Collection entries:

================================

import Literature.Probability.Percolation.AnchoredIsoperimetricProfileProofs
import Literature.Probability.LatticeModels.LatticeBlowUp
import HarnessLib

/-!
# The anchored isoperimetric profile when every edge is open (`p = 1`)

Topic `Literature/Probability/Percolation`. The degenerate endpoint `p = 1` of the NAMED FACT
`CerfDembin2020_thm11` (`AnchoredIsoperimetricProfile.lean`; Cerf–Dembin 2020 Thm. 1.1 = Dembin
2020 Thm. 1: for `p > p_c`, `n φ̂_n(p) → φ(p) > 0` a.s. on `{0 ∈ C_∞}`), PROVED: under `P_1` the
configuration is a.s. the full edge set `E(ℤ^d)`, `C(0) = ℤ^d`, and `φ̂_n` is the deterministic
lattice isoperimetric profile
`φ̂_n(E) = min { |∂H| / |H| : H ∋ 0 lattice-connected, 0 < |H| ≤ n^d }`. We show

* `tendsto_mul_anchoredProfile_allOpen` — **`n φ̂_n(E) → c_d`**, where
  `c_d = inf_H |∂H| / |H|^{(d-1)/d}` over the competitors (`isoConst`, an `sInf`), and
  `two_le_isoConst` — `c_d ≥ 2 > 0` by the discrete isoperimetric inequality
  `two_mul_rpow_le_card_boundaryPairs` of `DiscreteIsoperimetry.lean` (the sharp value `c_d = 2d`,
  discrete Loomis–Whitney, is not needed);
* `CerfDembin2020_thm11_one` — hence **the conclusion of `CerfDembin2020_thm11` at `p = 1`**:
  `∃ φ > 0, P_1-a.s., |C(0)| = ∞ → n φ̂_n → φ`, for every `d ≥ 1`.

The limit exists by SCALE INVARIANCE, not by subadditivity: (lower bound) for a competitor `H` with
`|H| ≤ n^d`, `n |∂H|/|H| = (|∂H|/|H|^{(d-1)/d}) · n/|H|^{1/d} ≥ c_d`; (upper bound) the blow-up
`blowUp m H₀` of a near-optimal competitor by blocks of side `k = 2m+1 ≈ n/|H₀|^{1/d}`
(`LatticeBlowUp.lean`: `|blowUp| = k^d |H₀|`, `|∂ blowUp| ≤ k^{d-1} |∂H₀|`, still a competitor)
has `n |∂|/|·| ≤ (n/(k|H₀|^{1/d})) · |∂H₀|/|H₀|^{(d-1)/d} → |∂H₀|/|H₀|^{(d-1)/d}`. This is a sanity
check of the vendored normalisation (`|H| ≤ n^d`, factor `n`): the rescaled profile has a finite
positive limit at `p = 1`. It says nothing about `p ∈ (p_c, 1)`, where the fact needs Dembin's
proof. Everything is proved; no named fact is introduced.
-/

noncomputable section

================================

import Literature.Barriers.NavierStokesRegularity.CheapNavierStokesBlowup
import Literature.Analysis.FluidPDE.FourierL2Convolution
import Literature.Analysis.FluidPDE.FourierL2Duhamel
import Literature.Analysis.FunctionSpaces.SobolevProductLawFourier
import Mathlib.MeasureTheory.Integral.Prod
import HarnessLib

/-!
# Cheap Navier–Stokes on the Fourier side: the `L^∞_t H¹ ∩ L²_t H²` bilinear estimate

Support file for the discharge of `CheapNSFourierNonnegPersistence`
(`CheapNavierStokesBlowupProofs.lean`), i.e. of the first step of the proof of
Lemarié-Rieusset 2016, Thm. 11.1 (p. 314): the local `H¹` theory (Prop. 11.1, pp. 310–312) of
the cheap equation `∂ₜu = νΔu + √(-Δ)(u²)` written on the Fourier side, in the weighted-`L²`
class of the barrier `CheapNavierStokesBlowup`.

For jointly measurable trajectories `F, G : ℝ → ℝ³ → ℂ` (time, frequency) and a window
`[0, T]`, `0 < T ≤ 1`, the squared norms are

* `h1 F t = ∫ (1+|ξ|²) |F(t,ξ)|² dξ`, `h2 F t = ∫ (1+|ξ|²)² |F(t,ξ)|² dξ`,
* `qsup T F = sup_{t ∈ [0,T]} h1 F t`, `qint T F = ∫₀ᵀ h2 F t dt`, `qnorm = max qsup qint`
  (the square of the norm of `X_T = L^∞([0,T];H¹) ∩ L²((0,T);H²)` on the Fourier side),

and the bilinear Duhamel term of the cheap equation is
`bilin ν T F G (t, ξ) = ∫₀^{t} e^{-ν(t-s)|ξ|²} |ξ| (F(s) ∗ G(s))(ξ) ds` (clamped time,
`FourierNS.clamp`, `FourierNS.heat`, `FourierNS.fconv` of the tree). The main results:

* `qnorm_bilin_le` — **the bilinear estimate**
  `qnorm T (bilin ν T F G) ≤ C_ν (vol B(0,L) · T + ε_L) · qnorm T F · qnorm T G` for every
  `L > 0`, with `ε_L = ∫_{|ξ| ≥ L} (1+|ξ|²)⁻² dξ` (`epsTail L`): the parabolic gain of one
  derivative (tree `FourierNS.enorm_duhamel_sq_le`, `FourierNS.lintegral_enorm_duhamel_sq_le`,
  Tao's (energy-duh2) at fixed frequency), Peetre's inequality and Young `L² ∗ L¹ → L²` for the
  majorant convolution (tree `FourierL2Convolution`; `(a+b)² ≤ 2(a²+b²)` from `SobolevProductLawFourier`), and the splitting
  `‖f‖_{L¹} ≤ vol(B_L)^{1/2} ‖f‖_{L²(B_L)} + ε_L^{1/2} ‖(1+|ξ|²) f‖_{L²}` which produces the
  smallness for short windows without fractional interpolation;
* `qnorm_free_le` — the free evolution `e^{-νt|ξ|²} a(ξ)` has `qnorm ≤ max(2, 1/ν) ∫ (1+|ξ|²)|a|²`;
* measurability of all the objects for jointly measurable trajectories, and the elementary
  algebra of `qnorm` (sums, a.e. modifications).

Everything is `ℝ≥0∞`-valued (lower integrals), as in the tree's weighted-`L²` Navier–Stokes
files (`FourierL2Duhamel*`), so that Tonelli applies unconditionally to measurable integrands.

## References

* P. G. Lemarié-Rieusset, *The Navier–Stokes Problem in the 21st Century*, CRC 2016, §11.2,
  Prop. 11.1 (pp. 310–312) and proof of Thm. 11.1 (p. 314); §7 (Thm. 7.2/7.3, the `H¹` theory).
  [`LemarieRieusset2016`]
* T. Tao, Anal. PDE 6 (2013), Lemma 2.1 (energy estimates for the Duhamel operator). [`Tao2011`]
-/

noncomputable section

================================

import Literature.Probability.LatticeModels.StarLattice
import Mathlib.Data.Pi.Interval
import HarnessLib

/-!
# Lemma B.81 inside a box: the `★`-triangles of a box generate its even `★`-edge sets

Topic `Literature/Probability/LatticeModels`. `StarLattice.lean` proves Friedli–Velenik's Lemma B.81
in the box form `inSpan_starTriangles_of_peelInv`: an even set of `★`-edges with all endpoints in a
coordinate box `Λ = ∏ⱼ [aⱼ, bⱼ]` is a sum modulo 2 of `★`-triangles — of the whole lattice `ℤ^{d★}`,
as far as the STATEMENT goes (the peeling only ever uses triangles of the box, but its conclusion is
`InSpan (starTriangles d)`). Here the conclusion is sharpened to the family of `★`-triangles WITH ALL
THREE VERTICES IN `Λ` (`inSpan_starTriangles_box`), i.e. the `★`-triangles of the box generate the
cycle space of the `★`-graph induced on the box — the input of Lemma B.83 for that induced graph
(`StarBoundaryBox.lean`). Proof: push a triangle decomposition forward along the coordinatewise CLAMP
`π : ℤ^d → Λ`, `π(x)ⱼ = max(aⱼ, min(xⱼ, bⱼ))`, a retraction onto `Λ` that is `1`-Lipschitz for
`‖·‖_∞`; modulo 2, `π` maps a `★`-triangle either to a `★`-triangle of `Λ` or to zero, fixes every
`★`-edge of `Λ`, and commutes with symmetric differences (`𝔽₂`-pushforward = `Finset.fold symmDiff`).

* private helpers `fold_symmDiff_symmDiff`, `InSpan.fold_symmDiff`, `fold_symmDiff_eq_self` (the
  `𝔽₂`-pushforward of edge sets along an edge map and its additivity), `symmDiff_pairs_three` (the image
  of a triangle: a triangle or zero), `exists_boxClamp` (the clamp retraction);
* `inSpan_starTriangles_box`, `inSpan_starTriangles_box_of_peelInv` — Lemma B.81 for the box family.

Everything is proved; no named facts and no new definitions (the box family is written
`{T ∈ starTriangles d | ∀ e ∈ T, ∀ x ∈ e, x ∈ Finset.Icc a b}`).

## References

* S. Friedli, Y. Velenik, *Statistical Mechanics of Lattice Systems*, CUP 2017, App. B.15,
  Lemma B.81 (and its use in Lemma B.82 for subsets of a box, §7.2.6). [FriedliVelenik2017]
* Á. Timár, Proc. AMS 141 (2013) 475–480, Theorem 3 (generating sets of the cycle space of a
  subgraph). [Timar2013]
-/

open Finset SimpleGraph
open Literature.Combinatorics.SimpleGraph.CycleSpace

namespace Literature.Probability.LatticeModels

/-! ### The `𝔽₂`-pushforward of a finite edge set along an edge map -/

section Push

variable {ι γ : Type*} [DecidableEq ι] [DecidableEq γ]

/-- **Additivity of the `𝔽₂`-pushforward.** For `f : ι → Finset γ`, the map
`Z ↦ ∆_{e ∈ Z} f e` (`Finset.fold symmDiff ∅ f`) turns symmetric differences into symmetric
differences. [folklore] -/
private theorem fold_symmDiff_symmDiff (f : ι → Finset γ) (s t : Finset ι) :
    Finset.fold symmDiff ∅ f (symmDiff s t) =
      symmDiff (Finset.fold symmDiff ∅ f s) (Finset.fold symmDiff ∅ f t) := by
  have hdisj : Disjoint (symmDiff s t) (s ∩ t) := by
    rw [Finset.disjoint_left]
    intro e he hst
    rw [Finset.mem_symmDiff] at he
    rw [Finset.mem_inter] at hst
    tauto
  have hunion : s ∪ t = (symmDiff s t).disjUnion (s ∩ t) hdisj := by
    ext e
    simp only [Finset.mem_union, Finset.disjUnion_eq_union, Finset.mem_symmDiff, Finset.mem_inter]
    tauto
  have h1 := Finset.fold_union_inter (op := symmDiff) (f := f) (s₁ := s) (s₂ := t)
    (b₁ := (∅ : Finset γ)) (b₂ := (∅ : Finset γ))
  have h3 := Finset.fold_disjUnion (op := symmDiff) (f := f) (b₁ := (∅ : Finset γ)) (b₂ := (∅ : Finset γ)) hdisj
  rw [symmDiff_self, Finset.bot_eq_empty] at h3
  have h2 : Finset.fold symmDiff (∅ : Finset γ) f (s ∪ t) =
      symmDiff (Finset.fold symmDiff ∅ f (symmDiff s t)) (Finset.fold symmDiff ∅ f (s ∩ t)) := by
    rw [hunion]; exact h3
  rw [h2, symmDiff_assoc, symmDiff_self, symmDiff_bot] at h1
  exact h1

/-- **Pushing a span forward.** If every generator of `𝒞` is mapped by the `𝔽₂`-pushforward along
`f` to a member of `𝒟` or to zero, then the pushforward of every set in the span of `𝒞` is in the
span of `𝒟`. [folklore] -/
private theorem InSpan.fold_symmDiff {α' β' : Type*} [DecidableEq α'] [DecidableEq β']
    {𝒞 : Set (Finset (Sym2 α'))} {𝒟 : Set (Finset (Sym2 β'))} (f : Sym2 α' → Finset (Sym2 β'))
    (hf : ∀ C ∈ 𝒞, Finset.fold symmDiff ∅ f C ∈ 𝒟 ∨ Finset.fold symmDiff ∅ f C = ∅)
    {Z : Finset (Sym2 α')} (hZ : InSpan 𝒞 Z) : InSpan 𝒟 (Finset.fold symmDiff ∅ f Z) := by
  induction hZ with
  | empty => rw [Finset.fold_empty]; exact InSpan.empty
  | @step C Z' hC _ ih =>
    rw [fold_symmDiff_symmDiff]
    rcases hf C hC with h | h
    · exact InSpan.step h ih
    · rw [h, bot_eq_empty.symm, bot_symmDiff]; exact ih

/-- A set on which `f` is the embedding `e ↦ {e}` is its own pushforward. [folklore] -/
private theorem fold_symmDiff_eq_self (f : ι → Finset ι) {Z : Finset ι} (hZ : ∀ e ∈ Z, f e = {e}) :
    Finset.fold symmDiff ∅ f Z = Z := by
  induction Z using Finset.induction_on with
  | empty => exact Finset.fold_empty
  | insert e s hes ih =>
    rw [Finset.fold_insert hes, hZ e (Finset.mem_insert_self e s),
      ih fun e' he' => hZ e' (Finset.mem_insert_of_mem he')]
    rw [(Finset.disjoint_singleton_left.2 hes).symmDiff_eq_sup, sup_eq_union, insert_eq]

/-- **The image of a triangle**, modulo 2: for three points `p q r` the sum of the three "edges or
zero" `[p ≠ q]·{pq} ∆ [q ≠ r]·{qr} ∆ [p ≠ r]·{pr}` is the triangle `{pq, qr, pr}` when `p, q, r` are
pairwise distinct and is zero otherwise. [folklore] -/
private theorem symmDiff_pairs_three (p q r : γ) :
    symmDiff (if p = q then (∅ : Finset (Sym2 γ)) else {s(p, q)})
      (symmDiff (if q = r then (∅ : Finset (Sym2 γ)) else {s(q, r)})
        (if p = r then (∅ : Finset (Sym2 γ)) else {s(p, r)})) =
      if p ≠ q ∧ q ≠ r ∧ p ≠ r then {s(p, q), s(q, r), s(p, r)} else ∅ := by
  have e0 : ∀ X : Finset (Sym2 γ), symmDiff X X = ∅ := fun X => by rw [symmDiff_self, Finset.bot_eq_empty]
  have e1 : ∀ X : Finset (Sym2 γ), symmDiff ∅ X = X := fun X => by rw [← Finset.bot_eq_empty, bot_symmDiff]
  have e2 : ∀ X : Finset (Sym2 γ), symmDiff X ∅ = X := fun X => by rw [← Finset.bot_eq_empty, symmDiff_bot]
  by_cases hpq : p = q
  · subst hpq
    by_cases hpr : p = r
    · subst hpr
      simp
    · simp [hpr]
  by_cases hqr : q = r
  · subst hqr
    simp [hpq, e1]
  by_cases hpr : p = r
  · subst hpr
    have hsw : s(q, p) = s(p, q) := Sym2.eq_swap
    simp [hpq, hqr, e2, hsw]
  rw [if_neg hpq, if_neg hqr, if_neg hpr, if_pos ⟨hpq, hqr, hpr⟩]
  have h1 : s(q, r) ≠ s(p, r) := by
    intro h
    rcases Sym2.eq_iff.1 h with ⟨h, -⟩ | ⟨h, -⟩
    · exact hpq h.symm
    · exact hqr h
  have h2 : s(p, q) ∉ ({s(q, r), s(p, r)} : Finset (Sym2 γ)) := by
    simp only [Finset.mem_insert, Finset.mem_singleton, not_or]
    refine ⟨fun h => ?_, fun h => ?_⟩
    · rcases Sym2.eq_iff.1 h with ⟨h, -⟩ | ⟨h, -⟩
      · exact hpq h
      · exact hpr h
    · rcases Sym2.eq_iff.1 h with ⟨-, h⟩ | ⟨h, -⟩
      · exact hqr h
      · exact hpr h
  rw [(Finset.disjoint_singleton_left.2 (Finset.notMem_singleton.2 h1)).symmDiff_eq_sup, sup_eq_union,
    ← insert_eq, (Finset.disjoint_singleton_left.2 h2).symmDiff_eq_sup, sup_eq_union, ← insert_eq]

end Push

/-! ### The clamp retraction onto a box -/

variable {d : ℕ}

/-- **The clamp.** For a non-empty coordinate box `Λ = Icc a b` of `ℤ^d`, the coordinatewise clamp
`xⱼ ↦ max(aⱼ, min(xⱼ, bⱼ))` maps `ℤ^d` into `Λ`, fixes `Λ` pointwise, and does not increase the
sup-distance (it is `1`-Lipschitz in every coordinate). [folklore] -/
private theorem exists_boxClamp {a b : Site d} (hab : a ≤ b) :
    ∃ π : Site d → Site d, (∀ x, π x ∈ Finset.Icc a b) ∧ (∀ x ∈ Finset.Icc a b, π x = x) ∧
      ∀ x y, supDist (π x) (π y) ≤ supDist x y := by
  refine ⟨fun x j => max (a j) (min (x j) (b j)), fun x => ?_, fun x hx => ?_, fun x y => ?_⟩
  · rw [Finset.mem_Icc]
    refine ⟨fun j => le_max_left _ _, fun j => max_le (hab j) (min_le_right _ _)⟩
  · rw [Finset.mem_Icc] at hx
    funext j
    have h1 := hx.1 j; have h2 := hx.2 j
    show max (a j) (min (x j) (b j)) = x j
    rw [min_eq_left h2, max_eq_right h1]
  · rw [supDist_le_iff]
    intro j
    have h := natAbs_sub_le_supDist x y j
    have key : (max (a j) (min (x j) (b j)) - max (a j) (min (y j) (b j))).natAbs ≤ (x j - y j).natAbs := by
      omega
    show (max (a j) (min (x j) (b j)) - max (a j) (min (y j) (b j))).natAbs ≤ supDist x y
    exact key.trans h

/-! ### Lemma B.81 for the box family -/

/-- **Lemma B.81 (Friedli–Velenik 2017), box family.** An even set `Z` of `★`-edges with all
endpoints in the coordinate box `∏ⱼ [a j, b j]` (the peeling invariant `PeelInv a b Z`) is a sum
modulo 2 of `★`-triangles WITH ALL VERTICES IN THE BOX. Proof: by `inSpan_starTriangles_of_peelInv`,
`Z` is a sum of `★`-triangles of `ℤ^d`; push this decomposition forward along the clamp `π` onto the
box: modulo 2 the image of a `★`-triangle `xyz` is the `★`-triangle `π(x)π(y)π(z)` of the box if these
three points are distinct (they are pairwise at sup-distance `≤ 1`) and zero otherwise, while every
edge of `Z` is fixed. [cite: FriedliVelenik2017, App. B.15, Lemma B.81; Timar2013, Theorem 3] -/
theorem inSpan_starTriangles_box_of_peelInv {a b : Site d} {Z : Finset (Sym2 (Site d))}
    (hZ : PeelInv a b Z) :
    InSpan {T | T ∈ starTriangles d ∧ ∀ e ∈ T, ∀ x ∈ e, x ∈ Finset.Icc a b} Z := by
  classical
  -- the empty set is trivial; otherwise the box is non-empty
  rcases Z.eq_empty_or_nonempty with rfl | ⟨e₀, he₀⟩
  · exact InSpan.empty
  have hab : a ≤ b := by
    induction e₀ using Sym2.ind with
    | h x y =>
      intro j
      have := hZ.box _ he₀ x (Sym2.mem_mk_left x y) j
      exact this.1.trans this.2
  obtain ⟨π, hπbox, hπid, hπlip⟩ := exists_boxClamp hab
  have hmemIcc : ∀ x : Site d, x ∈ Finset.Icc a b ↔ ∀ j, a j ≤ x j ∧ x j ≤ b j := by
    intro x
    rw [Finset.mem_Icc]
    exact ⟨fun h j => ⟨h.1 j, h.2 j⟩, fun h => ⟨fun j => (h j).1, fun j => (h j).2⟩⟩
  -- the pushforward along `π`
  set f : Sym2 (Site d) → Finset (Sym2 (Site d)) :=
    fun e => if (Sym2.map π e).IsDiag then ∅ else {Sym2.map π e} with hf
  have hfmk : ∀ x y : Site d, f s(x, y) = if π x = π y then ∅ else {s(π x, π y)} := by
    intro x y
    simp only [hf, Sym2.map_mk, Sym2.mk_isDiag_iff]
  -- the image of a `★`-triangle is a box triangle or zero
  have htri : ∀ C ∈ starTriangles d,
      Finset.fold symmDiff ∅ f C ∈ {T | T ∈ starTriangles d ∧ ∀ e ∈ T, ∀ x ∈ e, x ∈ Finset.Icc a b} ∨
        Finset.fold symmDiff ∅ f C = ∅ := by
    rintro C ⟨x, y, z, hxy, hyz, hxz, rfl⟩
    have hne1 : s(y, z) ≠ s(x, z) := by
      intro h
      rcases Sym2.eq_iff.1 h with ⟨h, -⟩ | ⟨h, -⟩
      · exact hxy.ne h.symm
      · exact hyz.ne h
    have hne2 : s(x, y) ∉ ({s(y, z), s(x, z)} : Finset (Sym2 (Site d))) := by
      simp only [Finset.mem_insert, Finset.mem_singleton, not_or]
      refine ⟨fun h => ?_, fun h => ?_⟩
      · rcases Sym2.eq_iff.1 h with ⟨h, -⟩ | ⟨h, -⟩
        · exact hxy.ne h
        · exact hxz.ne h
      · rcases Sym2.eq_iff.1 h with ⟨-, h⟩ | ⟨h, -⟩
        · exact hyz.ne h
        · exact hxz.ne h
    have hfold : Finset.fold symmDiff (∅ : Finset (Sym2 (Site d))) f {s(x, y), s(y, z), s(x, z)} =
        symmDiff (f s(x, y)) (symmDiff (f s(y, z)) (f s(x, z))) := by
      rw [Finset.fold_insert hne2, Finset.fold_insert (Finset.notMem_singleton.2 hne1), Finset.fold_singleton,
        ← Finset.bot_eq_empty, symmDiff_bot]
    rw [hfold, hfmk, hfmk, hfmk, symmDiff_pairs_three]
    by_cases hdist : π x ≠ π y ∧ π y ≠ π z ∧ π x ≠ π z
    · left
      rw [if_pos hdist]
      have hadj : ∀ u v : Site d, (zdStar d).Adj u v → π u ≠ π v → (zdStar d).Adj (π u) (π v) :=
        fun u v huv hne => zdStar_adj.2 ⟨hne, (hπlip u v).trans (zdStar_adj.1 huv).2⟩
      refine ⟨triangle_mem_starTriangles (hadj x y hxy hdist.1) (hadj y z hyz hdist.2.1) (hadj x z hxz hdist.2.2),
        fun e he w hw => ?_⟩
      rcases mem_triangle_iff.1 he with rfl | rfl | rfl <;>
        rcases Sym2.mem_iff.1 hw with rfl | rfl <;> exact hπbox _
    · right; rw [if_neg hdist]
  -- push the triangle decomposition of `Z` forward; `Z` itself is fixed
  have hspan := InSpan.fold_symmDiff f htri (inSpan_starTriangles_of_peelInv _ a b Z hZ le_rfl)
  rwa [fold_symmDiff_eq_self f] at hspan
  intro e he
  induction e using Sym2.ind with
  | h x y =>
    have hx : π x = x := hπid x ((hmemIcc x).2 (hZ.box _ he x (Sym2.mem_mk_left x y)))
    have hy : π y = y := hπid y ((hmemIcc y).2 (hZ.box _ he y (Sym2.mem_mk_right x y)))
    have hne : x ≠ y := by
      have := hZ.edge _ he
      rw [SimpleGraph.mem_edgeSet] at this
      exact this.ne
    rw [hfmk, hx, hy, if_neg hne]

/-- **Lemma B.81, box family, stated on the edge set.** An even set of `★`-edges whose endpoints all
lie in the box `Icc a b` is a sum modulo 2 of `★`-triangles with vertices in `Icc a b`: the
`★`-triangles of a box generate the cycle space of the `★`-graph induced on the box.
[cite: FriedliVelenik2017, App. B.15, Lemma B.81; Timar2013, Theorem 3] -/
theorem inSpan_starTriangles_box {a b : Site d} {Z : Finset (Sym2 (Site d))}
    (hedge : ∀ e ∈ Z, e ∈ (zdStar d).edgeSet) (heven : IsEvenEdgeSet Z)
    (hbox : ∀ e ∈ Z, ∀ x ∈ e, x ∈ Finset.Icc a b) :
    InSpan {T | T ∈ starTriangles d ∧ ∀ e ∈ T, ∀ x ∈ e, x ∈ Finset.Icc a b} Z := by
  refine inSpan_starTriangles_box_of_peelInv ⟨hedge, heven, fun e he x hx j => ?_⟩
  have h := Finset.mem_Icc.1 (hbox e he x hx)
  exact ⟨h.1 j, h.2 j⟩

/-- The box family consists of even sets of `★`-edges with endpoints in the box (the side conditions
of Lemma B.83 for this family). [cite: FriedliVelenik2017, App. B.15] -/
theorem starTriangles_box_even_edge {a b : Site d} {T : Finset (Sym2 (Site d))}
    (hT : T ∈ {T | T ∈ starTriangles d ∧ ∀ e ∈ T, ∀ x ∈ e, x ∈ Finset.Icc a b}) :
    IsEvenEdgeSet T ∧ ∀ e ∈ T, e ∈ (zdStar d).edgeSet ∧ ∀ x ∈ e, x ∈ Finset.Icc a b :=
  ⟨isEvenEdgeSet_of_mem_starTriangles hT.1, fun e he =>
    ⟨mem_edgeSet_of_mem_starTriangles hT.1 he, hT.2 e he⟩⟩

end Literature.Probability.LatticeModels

================================

# Prompt
Scan the lines above for "rw [h2, symmDiff_assoc, symmDiff_self, symmDiff_bot]" and for "private theorem symmDiff_pairs_three". Repeat exactly the line holding each of them and every line in between.

# Your response
  rw [h2, symmDiff_assoc, symmDiff_self, symmDiff_bot] at h1
  exact h1

/-- **Pushing a span forward.** If every generator of `𝒞` is mapped by the `𝔽₂`-pushforward along
`f` to a member of `𝒟` or to zero, then the pushforward of every set in the span of `𝒞` is in the
span of `𝒟`. [folklore] -/
private theorem InSpan.fold_symmDiff {α' β' : Type*} [DecidableEq α'] [DecidableEq β']
    {𝒞 : Set (Finset (Sym2 α'))} {𝒟 : Set (Finset (Sym2 β'))} (f : Sym2 α' → Finset (Sym2 β'))
    (hf : ∀ C ∈ 𝒞, Finset.fold symmDiff ∅ f C ∈ 𝒟 ∨ Finset.fold symmDiff ∅ f C = ∅)
    {Z : Finset (Sym2 α')} (hZ : InSpan 𝒞 Z) : InSpan 𝒟 (Finset.fold symmDiff ∅ f Z) := by
  induction hZ with
  | empty => rw [Finset.fold_empty]; exact InSpan.empty
  | @step C Z' hC _ ih =>
    rw [fold_symmDiff_symmDiff]
    rcases hf C hC with h | h
    · exact InSpan.step h ih
    · rw [h, bot_eq_empty.symm, bot_symmDiff]; exact ih

/-- A set on which `f` is the embedding `e ↦ {e}` is its own pushforward. [folklore] -/
private theorem fold_symmDiff_eq_self (f : ι → Finset ι) {Z : Finset ι} (hZ : ∀ e ∈ Z, f e = {e}) :
    Finset.fold symmDiff ∅ f Z = Z := by
  induction Z using Finset.induction_on with
  | empty => exact Finset.fold_empty
  | insert e s hes ih =>
    rw [Finset.fold_insert hes, hZ e (Finset.mem_insert_self e s),
      ih fun e' he' => hZ e' (Finset.mem_insert_of_mem he')]
    rw [(Finset.disjoint_singleton_left.2 hes).symmDiff_eq_sup, sup_eq_union, insert_eq]

/-- **The image of a triangle**, modulo 2: for three points `p q r` the sum of the three "edges or
zero" `[p ≠ q]·{pq} ∆ [q ≠ r]·{qr} ∆ [p ≠ r]·{pr}` is the triangle `{pq, qr, pr}` when `p, q, r` are
pairwise distinct and is zero otherwise. [folklore] -/
private theorem symmDiff_pairs_three (p q r : γ) :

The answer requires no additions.